Lesson 2: Machine Learning
Introduction to Machine Learning
An important area of AI is Machine Learning (ML), which provides a way for a system (often referred to as a model) to infer new knowledge about data.
Supervised Learning
Supervised Learning algorithms rely on data that is labelled before it is used for training a model. The model is shown lots of data that has been validated, either manually or otherwise, so that it can inspect new unseen data and make a recommendation.
Supervised learning has two subcategories:
- Classification - A method that predicts the category of objects based on training data. For example, categorising an email as Spam or not Spam.
- Regression - A method that predicts a number based on past data.For example, predicting a house price based on number or rooms, square footage, and garden.
Unsupervised Learning
Unsupervised Learning algorithms do not have pre-labelled data. The model must learn patterns from the data by grouping similar data points together. This approach is particularly effective with large datasets.
Clustering is often used for fraud detection where anomalies can be detected as distinct clusters.
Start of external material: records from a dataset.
import Summits.AtomisticToContinuum.BoseEinsteinCondensation.Theses.BECCovarianceTransport

/-!
# Birth skeleton for crux `EnergyExcessDecay` (stmt-AtomisticToContinuum-12683)

Route `BECCovarianceTransport` (route-AtomisticToContinuum-BECCovarianceTransport), sub-problem
`BoseEinsteinCondensation`, crux rank 2 (the route's hardest item).  Registered by
planner-skel-stmt-AtomisticToContinuum-12683-0 (2026-08-17, skeleton-register one-shot).
`Disproof.lean` for this crux: none exists (`ledger crux ls stmt-AtomisticToContinuum-12683`: no workfiles)
— nothing to honour or avoid yet; negatives index untouched (the crux survives its refuter attack, Gaussian
level checked twice: `(E_t − E₀)t⁴c³/L³ ↑ π²/7680` from below, no `L^ε`, no `log L`).

## The crux (route file, item docstring)

For every repulsive finite-range `v` there are `C, ρ₀ > 0` such that for `0 < ρ < ρ₀` and all large `N`,
with `L = (N/ρ)^{1/3}`, `a` = scattering length, `c = √(16πρa)`, the torus Feynman–Kac flow of the CONSTANT
`Φ_t(X) = E[expNeg(∫₀ᵗ ∑_{i<j} v^per(Bⁱ_s − Bʲ_s) ds)]` and `Z(t) = ∫_{cell^N} Φ_t²`:
for all `t ≥ Cc⁻²` and `0 < h ≤ h'`,
`(log Z(t) − log Z(t+h))/h − (log Z(t) − log Z(t+h'))/h' ≤ 2C L³c⁻³t⁻⁴`
— the derivative- and limit-free encoding of `E_t − E_∞ ≤ C L³c⁻³t⁻⁴` (`E_t = −(log Z)'/2`, `log Z` convex).

## The line (three stubs, composition kernel-checked)

Read the crux on the SPECTRAL SIDE of the flow, over energies in `[0, ∞]` (`ℝ≥0∞`-valued, so that the
hard-core-killed part of the constant state is an atom at `E = ⊤`, `expNeg(2t·⊤) = 𝟙{t = 0}`, and the
representation holds for EVERY `t ≥ 0` including `t = 0`; this is the Berg–Christensen–Ressel / Bernstein form
of a bounded positive-definite function on the semigroup `(ℝ₊, +)`, with its mass at infinity).

* `stub_spectralMeasure : Sig.stub_spectralMeasure` — IDENTIFICATION / DICTIONARY [size L]: for admissible `v`,
  `ρ > 0` and all large `N` there is a finite measure `μ` on `[0, ∞]` with
  `∫_{cell^N} Φ_t² = ∫ expNeg(2tE) dμ(E)` for all `t ≥ 0`.  Mechanism: semigroup (Markov) law of the periodic FK
  weight (`PeriodicHeatFlow.lean`) + time-reversal symmetry `⟨f, e^{-tH}g⟩_cell = ⟨e^{-tH}f, g⟩_cell` ⇒
  `Z(t) = ⟨1, e^{-2tH}1⟩_cell` is bounded positive-definite on `(ℝ₊,+)` ⇒ Laplace transform of a finite measure on
  `[0, ∞]` (BCR Thm 4.4.?/Bernstein–Widder; equivalently the spectral theorem for the self-adjoint contraction
  semigroup on the closure of its range).  Bounded `v^per`: this is the named fact
  `PeriodicHeatFlowSpectralMeasure` (`PeriodicHeatFlowSpectral.lean`) pushed forward along `ENNReal.ofReal`
  (`Φ_t = periodicFKSemigroup v L t 1`, `periodicHeatFlow_ofReal_eq_periodicFKSemigroup`); hard cores: the atom at
  `⊤` has mass `vol(cell^N ∖ accessible)`.
* `stub_energyExcessBound : Sig.stub_energyExcessBound` — THE PHYSICS [size XL, the HARDEST stub]: for any such
  `μ` there is a finite level `E₀` carrying no mass below it (`μ(Iio E₀) = 0`) with, for `t ≥ Cc⁻²`,
  `∫ E e^{-2tE} dμ ≤ (E₀ + C L³c⁻³t⁻⁴) ∫ e^{-2tE} dμ`: the Gibbs-tilted mean of the spectral measure of the
  constant state exceeds the bottom of its support by at most the Planck bound — literally "`E_t − E_∞ ≤
  C L³c⁻³t⁻⁴`" (the bound forces `E₀ = inf supp μ = E_∞`).  Bogoliubov value `(π²/7680)L³c⁻³t⁻⁴`; expected
  attack: Ginibre cluster expansion of `log Z(t)` in the time direction for `t ≲ 1/(ρa)` (energy to LHY
  precision), then the multiplicative (independent-shell) structure of `μ` for the phonon tail.  WHY IT MIGHT
  FAIL: as the crux (two-sided statement on the spectral measure of `1` down to one two-phonon quantum `4πc/L`,
  uniform in `L`; a slow non-phonon branch, an uncut two-body `t^{-1/2}` tail, or a `log L` kills it).
* `stub_laplaceTilt : Sig.stub_laplaceTilt` — ABSTRACT LAPLACE-TRANSFORM GLUE [size M, provable now]: for a
  finite measure `μ` on `[0,∞]`, a level `E₀ : ℝ≥0` with `μ(Iio E₀) = 0`, `B ≥ 0`, `t ≥ 0`, `0 < h ≤ h'`:
  if the tilted mean at `t` is `≤ E₀ + B` (multiplied out, in `ℝ≥0∞`) then the crux's finite-difference
  expression of `Z(s) = (∫ expNeg(2sE) dμ).toReal` at `(t, h, h')` is `≤ 2B`.  Proof on paper: if the tilted
  mass at `t` vanishes all three `Z` vanish (`Real.log 0 = 0`, LHS `= 0`); otherwise the hypothesis makes
  `E < ⊤` a.e. under the tilt, `Z(t+h') ≤ e^{-2h'E₀}Z(t)` (`E ≥ E₀` on `supp μ`, `expNeg` antitone and
  multiplicative) gives `(log Z(t) − log Z(t+h'))/h' ≥ 2E₀`, and Jensen for `exp` under the tilted probability
  gives `Z(t+h) ≥ Z(t)e^{-2h(E₀+B)}`, i.e. `(log Z(t) − log Z(t+h))/h ≤ 2(E₀ + B)`.
* `EnergyExcessDecay_of : Sig.stub_spectralMeasure → Sig.stub_energyExcessBound → Sig.stub_laplaceTilt →
  EnergyExcessDecay` — PROVED below (no sorry): constants `C, ρ₀` from stub 2, `Eventually` intersection with
  stub 1, `t ≥ 0` from `Cc⁻² ≤ t`, `B = C L³c⁻³t⁻⁴ ≥ 0` by positivity (`L = (N/ρ)^{1/3} ≥ 0`, `c = √· ≥ 0`,
  even power of `t⁻¹`), the representation rewritten at `t, t+h, t+h'`, and `ring`.

Degenerate corners (checked on paper, all consistent): `a = 0` (`c = 0`, Lean junk `c⁻¹ = 0`, threshold `t ≥ 0`,
bound `0`): the flow is then trivial, `μ = L^{3N}δ₀`, every stub true and `t = 0` is covered because the
representation includes `t = 0`; hard cores: `c > 0` so `t > 0` and the `⊤`-atom is invisible to all three `Z`'s;
`Z = 0` (no accessible configuration): all logs vanish.

## Audit

See `Lines/birth.md` (this skeleton's card) and the seat NOTES: `lean check --json` rc 0, sorries = 3 = stubs,
zero elsewhere; BC3 probes `stub → EnergyExcessDecay`, `stub → BoseEinsteinCondensation` fail for all three stubs.
-/

namespace Summit.AtomisticToContinuum.BoseEinsteinCondensation.Cruxes.EnergyExcessDecay.Birth

open scoped BigOperators Topology ENNReal NNReal
open Filter Set MeasureTheory

/-! ### Stub statements (`Sig.stub_<name>`; the stub theorems below carry the same short names) -/

/-- SPECTRAL MEASURE OF THE CONSTANT STATE ALONG THE TORUS FLOW (identification layer).  For admissible `v`,
`ρ > 0` and all large `N`, with `L = (N/ρ)^{1/3}` and `Φ_t` the crux's Feynman–Kac flow of the constant, there is
a finite measure `μ` on `[0, ∞]` with `∫_{cell^N} Φ_t² = ∫ expNeg(2tE) dμ(E)` for every `t ≥ 0`
(`expNeg (ofReal (2t) * ⊤) = 𝟙{t = 0}`: the atom at `⊤` is the hard-core-killed mass). -/
def Sig.stub_spectralMeasure : Prop :=
  ∀ v : ℝ → ℝ≥0∞, Literature.MathematicalPhysics.QuantumManyBody.BoseGas.IsRepulsiveFiniteRange v →
    ∀ ρ : ℝ, 0 < ρ → ∀ᶠ N : ℕ in Filter.atTop,
      let L : ℝ := Literature.MathematicalPhysics.QuantumManyBody.BoseGas.sideLength ρ N
      let Φ : ℝ → Literature.MathematicalPhysics.QuantumManyBody.BoseGas.Config N → ℝ≥0∞ := fun t X =>
        ∫⁻ ω, Literature.MathematicalPhysics.QuantumManyBody.BoseGas.expNeg
            (∫⁻ s in Set.Ioc (0 : ℝ) t,
              Literature.MathematicalPhysics.QuantumManyBody.BoseGas.periodicInteraction v L
                (Literature.MathematicalPhysics.QuantumManyBody.BoseGas.worldLine X ω s.toNNReal))
          ∂(Literature.MathematicalPhysics.QuantumManyBody.BoseGas.wienerPaths N)
      ∃ μ : MeasureTheory.Measure ℝ≥0∞, MeasureTheory.IsFiniteMeasure μ ∧
        ∀ t : ℝ, 0 ≤ t →
          ∫⁻ X in Literature.MathematicalPhysics.QuantumManyBody.BoseGas.cellN N L, Φ t X ^ 2 =
            ∫⁻ E, Literature.MathematicalPhysics.QuantumManyBody.BoseGas.expNeg (ENNReal.ofReal (2 * t) * E) ∂μ

/-- ENERGY EXCESS OF THE TILTED SPECTRAL MEASURE (the physics: `E_t − E_∞ ≤ C L³c⁻³t⁻⁴` for `t ≥ Cc⁻²`).
For admissible `v` there are `C, ρ₀ > 0` such that for `0 < ρ < ρ₀` and all large `N`: every finite measure
`μ` on `[0, ∞]` representing `t ↦ ∫_{cell^N} Φ_t²` as above admits a finite level `E₀` with no mass below it
and `∫ E·expNeg(2tE) dμ ≤ (E₀ + C L³c⁻³t⁻⁴) ∫ expNeg(2tE) dμ` for all `t ≥ Cc⁻²`. -/
def Sig.stub_energyExcessBound : Prop :=
  ∀ v : ℝ → ℝ≥0∞, Literature.MathematicalPhysics.QuantumManyBody.BoseGas.IsRepulsiveFiniteRange v →
    ∃ C ρ₀ : ℝ, 0 < C ∧ 0 < ρ₀ ∧ ∀ ρ : ℝ, 0 < ρ → ρ < ρ₀ → ∀ᶠ N : ℕ in Filter.atTop,
      let L : ℝ := Literature.MathematicalPhysics.QuantumManyBody.BoseGas.sideLength ρ N
      let a : ℝ := (Literature.MathematicalPhysics.QuantumManyBody.BoseGas.scatteringLength v).toReal
      let c : ℝ := Real.sqrt (16 * Real.pi * ρ * a)
      let Φ : ℝ → Literature.MathematicalPhysics.QuantumManyBody.BoseGas.Config N → ℝ≥0∞ := fun t X =>
        ∫⁻ ω, Literature.MathematicalPhysics.QuantumManyBody.BoseGas.expNeg
            (∫⁻ s in Set.Ioc (0 : ℝ) t,
              Literature.MathematicalPhysics.QuantumManyBody.BoseGas.periodicInteraction v L
                (Literature.MathematicalPhysics.QuantumManyBody.BoseGas.worldLine X ω s.toNNReal))
          ∂(Literature.MathematicalPhysics.QuantumManyBody.BoseGas.wienerPaths N)
      ∀ μ : MeasureTheory.Measure ℝ≥0∞, MeasureTheory.IsFiniteMeasure μ →
        (∀ t : ℝ, 0 ≤ t →
          ∫⁻ X in Literature.MathematicalPhysics.QuantumManyBody.BoseGas.cellN N L, Φ t X ^ 2 =
            ∫⁻ E, Literature.MathematicalPhysics.QuantumManyBody.BoseGas.expNeg (ENNReal.ofReal (2 * t) * E) ∂μ) →
        ∃ E₀ : ℝ≥0, μ (Set.Iio (E₀ : ℝ≥0∞)) = 0 ∧ ∀ t : ℝ, C * c⁻¹ ^ 2 ≤ t →
          ∫⁻ E, E * Literature.MathematicalPhysics.QuantumManyBody.BoseGas.expNeg (ENNReal.ofReal (2 * t) * E) ∂μ ≤
            ((E₀ : ℝ≥0∞) + ENNReal.ofReal (C * L ^ 3 * c⁻¹ ^ 3 * t⁻¹ ^ 4)) *
              ∫⁻ E, Literature.MathematicalPhysics.QuantumManyBody.BoseGas.expNeg (ENNReal.ofReal (2 * t) * E) ∂μ

/-- ABSTRACT LAPLACE-TRANSFORM INEQUALITY (log-convexity of `Z` + Jensen under the Gibbs tilt; provable now).
For a finite measure `μ` on `[0, ∞]`, a level `E₀` with `μ(Iio E₀) = 0`, `B ≥ 0`, `t ≥ 0` and `0 < h ≤ h'`: if the
tilted mean at `t` is at most `E₀ + B` then, with `Z(s) = (∫ expNeg(2sE) dμ).toReal`,
`(log Z(t) − log Z(t+h))/h − (log Z(t) − log Z(t+h'))/h' ≤ 2B`. -/
def Sig.stub_laplaceTilt : Prop :=
  ∀ μ : MeasureTheory.Measure ℝ≥0∞, MeasureTheory.IsFiniteMeasure μ → ∀ (E₀ : ℝ≥0) (B t h h' : ℝ),
    μ (Set.Iio (E₀ : ℝ≥0∞)) = 0 → 0 ≤ B → 0 ≤ t → 0 < h → h ≤ h' →
    ∫⁻ E, E * Literature.MathematicalPhysics.QuantumManyBody.BoseGas.expNeg (ENNReal.ofReal (2 * t) * E) ∂μ ≤
        ((E₀ : ℝ≥0∞) + ENNReal.ofReal B) *
          ∫⁻ E, Literature.MathematicalPhysics.QuantumManyBody.BoseGas.expNeg (ENNReal.ofReal (2 * t) * E) ∂μ →
    let Z : ℝ → ℝ := fun s =>
      (∫⁻ E, Literature.MathematicalPhysics.QuantumManyBody.BoseGas.expNeg (ENNReal.ofReal (2 * s) * E) ∂μ).toReal
    (Real.log (Z t) - Real.log (Z (t + h))) / h - (Real.log (Z t) - Real.log (Z (t + h'))) / h' ≤ 2 * B

/-! ### The stubs -/

/-- stub 1 [L]: spectral measure on `[0, ∞]` of the constant state along the torus flow, every `t ≥ 0`. -/
theorem stub_spectralMeasure : Sig.stub_spectralMeasure := by
  sorry

/-- stub 2 [XL, hardest]: tilted-mean energy excess `≤ C L³c⁻³t⁻⁴` above a mass-free level, `t ≥ Cc⁻²`. -/
theorem stub_energyExcessBound : Sig.stub_energyExcessBound := by
  sorry

/-- stub 3 [M, provable now]: the abstract Laplace-transform / Jensen inequality. -/
theorem stub_laplaceTilt : Sig.stub_laplaceTilt := by
  sorry

/-! ### Composition -/

/-- COMPOSITION (kernel-checked, no sorry): the three stubs give the crux BY NAME. -/
theorem EnergyExcessDecay_of :
    Sig.stub_spectralMeasure → Sig.stub_energyExcessBound → Sig.stub_laplaceTilt →
      Summit.AtomisticToContinuum.BoseEinsteinCondensation.Theses.BECCovarianceTransport.EnergyExcessDecay := by
  intro hA hB hC v hv
  obtain ⟨C, ρ₀, hC0, hρ₀, HB⟩ := hB v hv
  refine ⟨C, ρ₀, hC0, hρ₀, fun ρ hρ hρlt => ?_⟩
  filter_upwards [hA v hv ρ hρ, HB ρ hρ hρlt] with N hAN hBN
  dsimp only at hAN hBN ⊢
  obtain ⟨μ, hfin, hrep⟩ := hAN
  obtain ⟨E₀, hE₀, hbd⟩ := hBN μ hfin hrep
  intro t h h' ht hh hhh'
  have ht0 : (0 : ℝ) ≤ t := le_trans (by positivity) ht
  have hL : (0 : ℝ) ≤ Literature.MathematicalPhysics.QuantumManyBody.BoseGas.sideLength ρ N := by
    unfold Literature.MathematicalPhysics.QuantumManyBody.BoseGas.sideLength
    exact Real.rpow_nonneg (div_nonneg (Nat.cast_nonneg _) hρ.le) _
  have key := hC μ hfin E₀ _ t h h' hE₀ (by positivity) ht0 hh hhh' (hbd t ht)
  dsimp only at key
  rw [hrep t ht0, hrep (t + h) (by linarith), hrep (t + h') (by linarith)]
  exact key.trans (le_of_eq (by ring))

/-- REGISTERED TARGET of the skeleton — the crux BY NAME with no hypotheses: `EnergyExcessDecay_of` applied to
the three declared stubs (the only `sorry`s of the file live in `stub_*`). -/
theorem EnergyExcessDecay_of_stubs :
    Summit.AtomisticToContinuum.BoseEinsteinCondensation.Theses.BECCovarianceTransport.EnergyExcessDecay :=
  EnergyExcessDecay_of stub_spectralMeasure stub_energyExcessBound stub_laplaceTilt

end Summit.AtomisticToContinuum.BoseEinsteinCondensation.Cruxes.EnergyExcessDecay.Birth
/-- **THE TERM (2.14) IS HOLOMORPHIC IN ANY EXTERNAL COMPLEX PARAMETER THROUGH ITS CORNER VALUES, per-domain τ-regions.**  A family
`Ψ p` (`p ∈ W ⊆ P`, any complex normed space) of underintegral expressions, each separately holomorphic in the `σ(Δ)` on one open `Uσ`
(for every τ of the regions) and of the poly class in the `τ(Y)` on open per-domain regions `Uτ Y` (for every σ of `Uσ`), all regions
containing the closed `r`-discs about `[0, 1]`; the CORNER VALUES `p ↦ Ψ p σ τ` complex differentiable on `W` for all admissible `(σ, τ)`.
Then `p ↦ term214 r lZ lD (Ψ p) σ₀ τ₀` (distinct parameters, base points in the regions) is complex differentiable on `W` — on `W` the
term IS the finite signed double difference `D^σ_{lZ} D^τ_{lD} Ψ p` of corner values (`B13CauchyDecayPoly.term214_eq_DopC_polyτ`); no joint
analyticity in `(p, σ, τ)` is needed.  (Per-domain twin of the Summit-side `Spine/NE5/TwoRunTorusRateCauchy.differentiableOn_term214_param`.)
[cite: Balaban1988RG2Cluster, (2.14) p.15 and (2.18) p.16] -/
theorem differentiableOn_term214_param_polyτ [CompleteSpace E] {Uσ : Set ℂ} {Uτ : κ → Set ℂ}
    (hUσ : IsOpen Uσ) (hUτ : ∀ Y, IsOpen (Uτ Y)) {r : ℝ} (hr : 0 < r)
    (hsubσ : ∀ s ∈ Set.uIcc (0 : ℝ) 1, closedBall (s : ℂ) r ⊆ Uσ)
    (hsubτ : ∀ Y, ∀ s ∈ Set.uIcc (0 : ℝ) 1, closedBall (s : ℂ) r ⊆ Uτ Y) {W : Set P}
    {Ψ : P → (ι → ℂ) → (κ → ℂ) → E}
    (hΨσ : ∀ p ∈ W, ∀ τ : κ → ℂ, (∀ j, τ j ∈ Uτ j) → SepHolOn Uσ (fun σ => Ψ p σ τ))
    (hΨτ : ∀ p ∈ W, ∀ σ : ι → ℂ, (∀ j, σ j ∈ Uσ) → SepHolOnPoly Uτ (fun τ => Ψ p σ τ))
    (hpt : ∀ (σ : ι → ℂ) (τ : κ → ℂ), (∀ j, σ j ∈ Uσ) → (∀ j, τ j ∈ Uτ j) →
      DifferentiableOn ℂ (fun p => Ψ p σ τ) W)
    {lZ : List ι} (hlZ : lZ.Nodup) {lD : List κ} (hlD : lD.Nodup) {σ₀ : ι → ℂ} (hσ₀ : ∀ j, σ₀ j ∈ Uσ)
    {τ₀ : κ → ℂ} (hτ₀ : ∀ j, τ₀ j ∈ Uτ j) :
    DifferentiableOn ℂ (fun p => term214 r lZ lD (Ψ p) σ₀ τ₀) W := by
  have h0σ : (0 : ℂ) ∈ Uσ := by simpa using hsubσ 0 (by simp) (mem_closedBall_self hr.le)
  have h1σ : (1 : ℂ) ∈ Uσ := by simpa using hsubσ 1 (by simp) (mem_closedBall_self hr.le)
  have h0τ : ∀ Y, (0 : ℂ) ∈ Uτ Y := fun Y => by
    simpa using hsubτ Y 0 (by simp) (mem_closedBall_self hr.le)
  have h1τ : ∀ Y, (1 : ℂ) ∈ Uτ Y := fun Y => by
    simpa using hsubτ Y 1 (by simp) (mem_closedBall_self hr.le)
  -- on `W` the Cauchy form is the double difference form
  have heq : ∀ p ∈ W, term214 r lZ lD (Ψ p) σ₀ τ₀ =
      DopC lZ.toFinset (fun σ => DopC lD.toFinset (fun τ => Ψ p σ τ) τ₀) σ₀ := fun p hp =>
    term214_eq_DopC_polyτ hUσ hUτ hr hsubσ hsubτ (hΨσ p hp) (hΨτ p hp) hlZ hlD hσ₀ hτ₀
  -- the double difference form is a finite signed sum of corner values, each differentiable in `p`
  have hD : DifferentiableOn ℂ
      (fun p => DopC lZ.toFinset (fun σ => DopC lD.toFinset (fun τ => Ψ p σ τ) τ₀) σ₀) W := by
    refine differentiableOn_DopC_param (Φ := fun p σ => DopC lD.toFinset (fun τ => Ψ p σ τ) τ₀) lZ.toFinset σ₀
      fun T _ => ?_
    refine differentiableOn_DopC_param (Φ := fun p τ => Ψ p (cornerC lZ.toFinset T σ₀) τ) lD.toFinset τ₀
      fun T' _ => ?_
    exact hpt _ _ (cornerC_mem_poly (U := fun _ => Uσ) _ T (fun _ => h0σ) (fun _ => h1σ) hσ₀)
      (cornerC_mem_poly _ T' h0τ h1τ hτ₀)
  exact hD.congr heq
A sample of clustering is below.
Semi Supervised Learning
Semi Supervised Learning is a combination of supervised and unsupervised learning. This approach typically involves a small set of labelled data and a larger set of unlabelled data. Semi supervised learning is used with large datasets when it might not be practical to manually label all the data.
An example is text processing, where huge volumes of text must be classified. A sample set of documents is classified and the model classifies the rest by inferring new knowledge about the data.
Reinforcement Learning
In this approach, the model is rewarded for good decisions and penalised for bad ones. The end goal is a model that learns the best policy by itself.
Reinforcement learning has enabled models to learn the rules of games such as Chess and Go and perform at such a high level that they can defeat Grand Masters. See AlphaGo for an exciting example.
Clustering Demo
This Demo is based on data from {" "}WorldAthletics. It shows the fastest single times for male athletes over the 100M distance along with the age of the athletes.
Question: How can clustering be used to group performances of athletes and to highlight any oddities?
How does the Demo work?
This Demo uses a simple K-Means algorithm. It works as follows:- Initial cluster centers (two or three) are chosen at random and shown as stars on the chart.
- Each point is assigned a cluster and painted with the cluster colour.
- Adjust centres to the centre of all the points in the cluster.
- Repeat five times and show the changes on the chart.
Things to consider
- What kind of groupings were made with two clusters?
- How did using three clusters differ from using two clusters?
- Could this technique be useful for detecting potential cheats?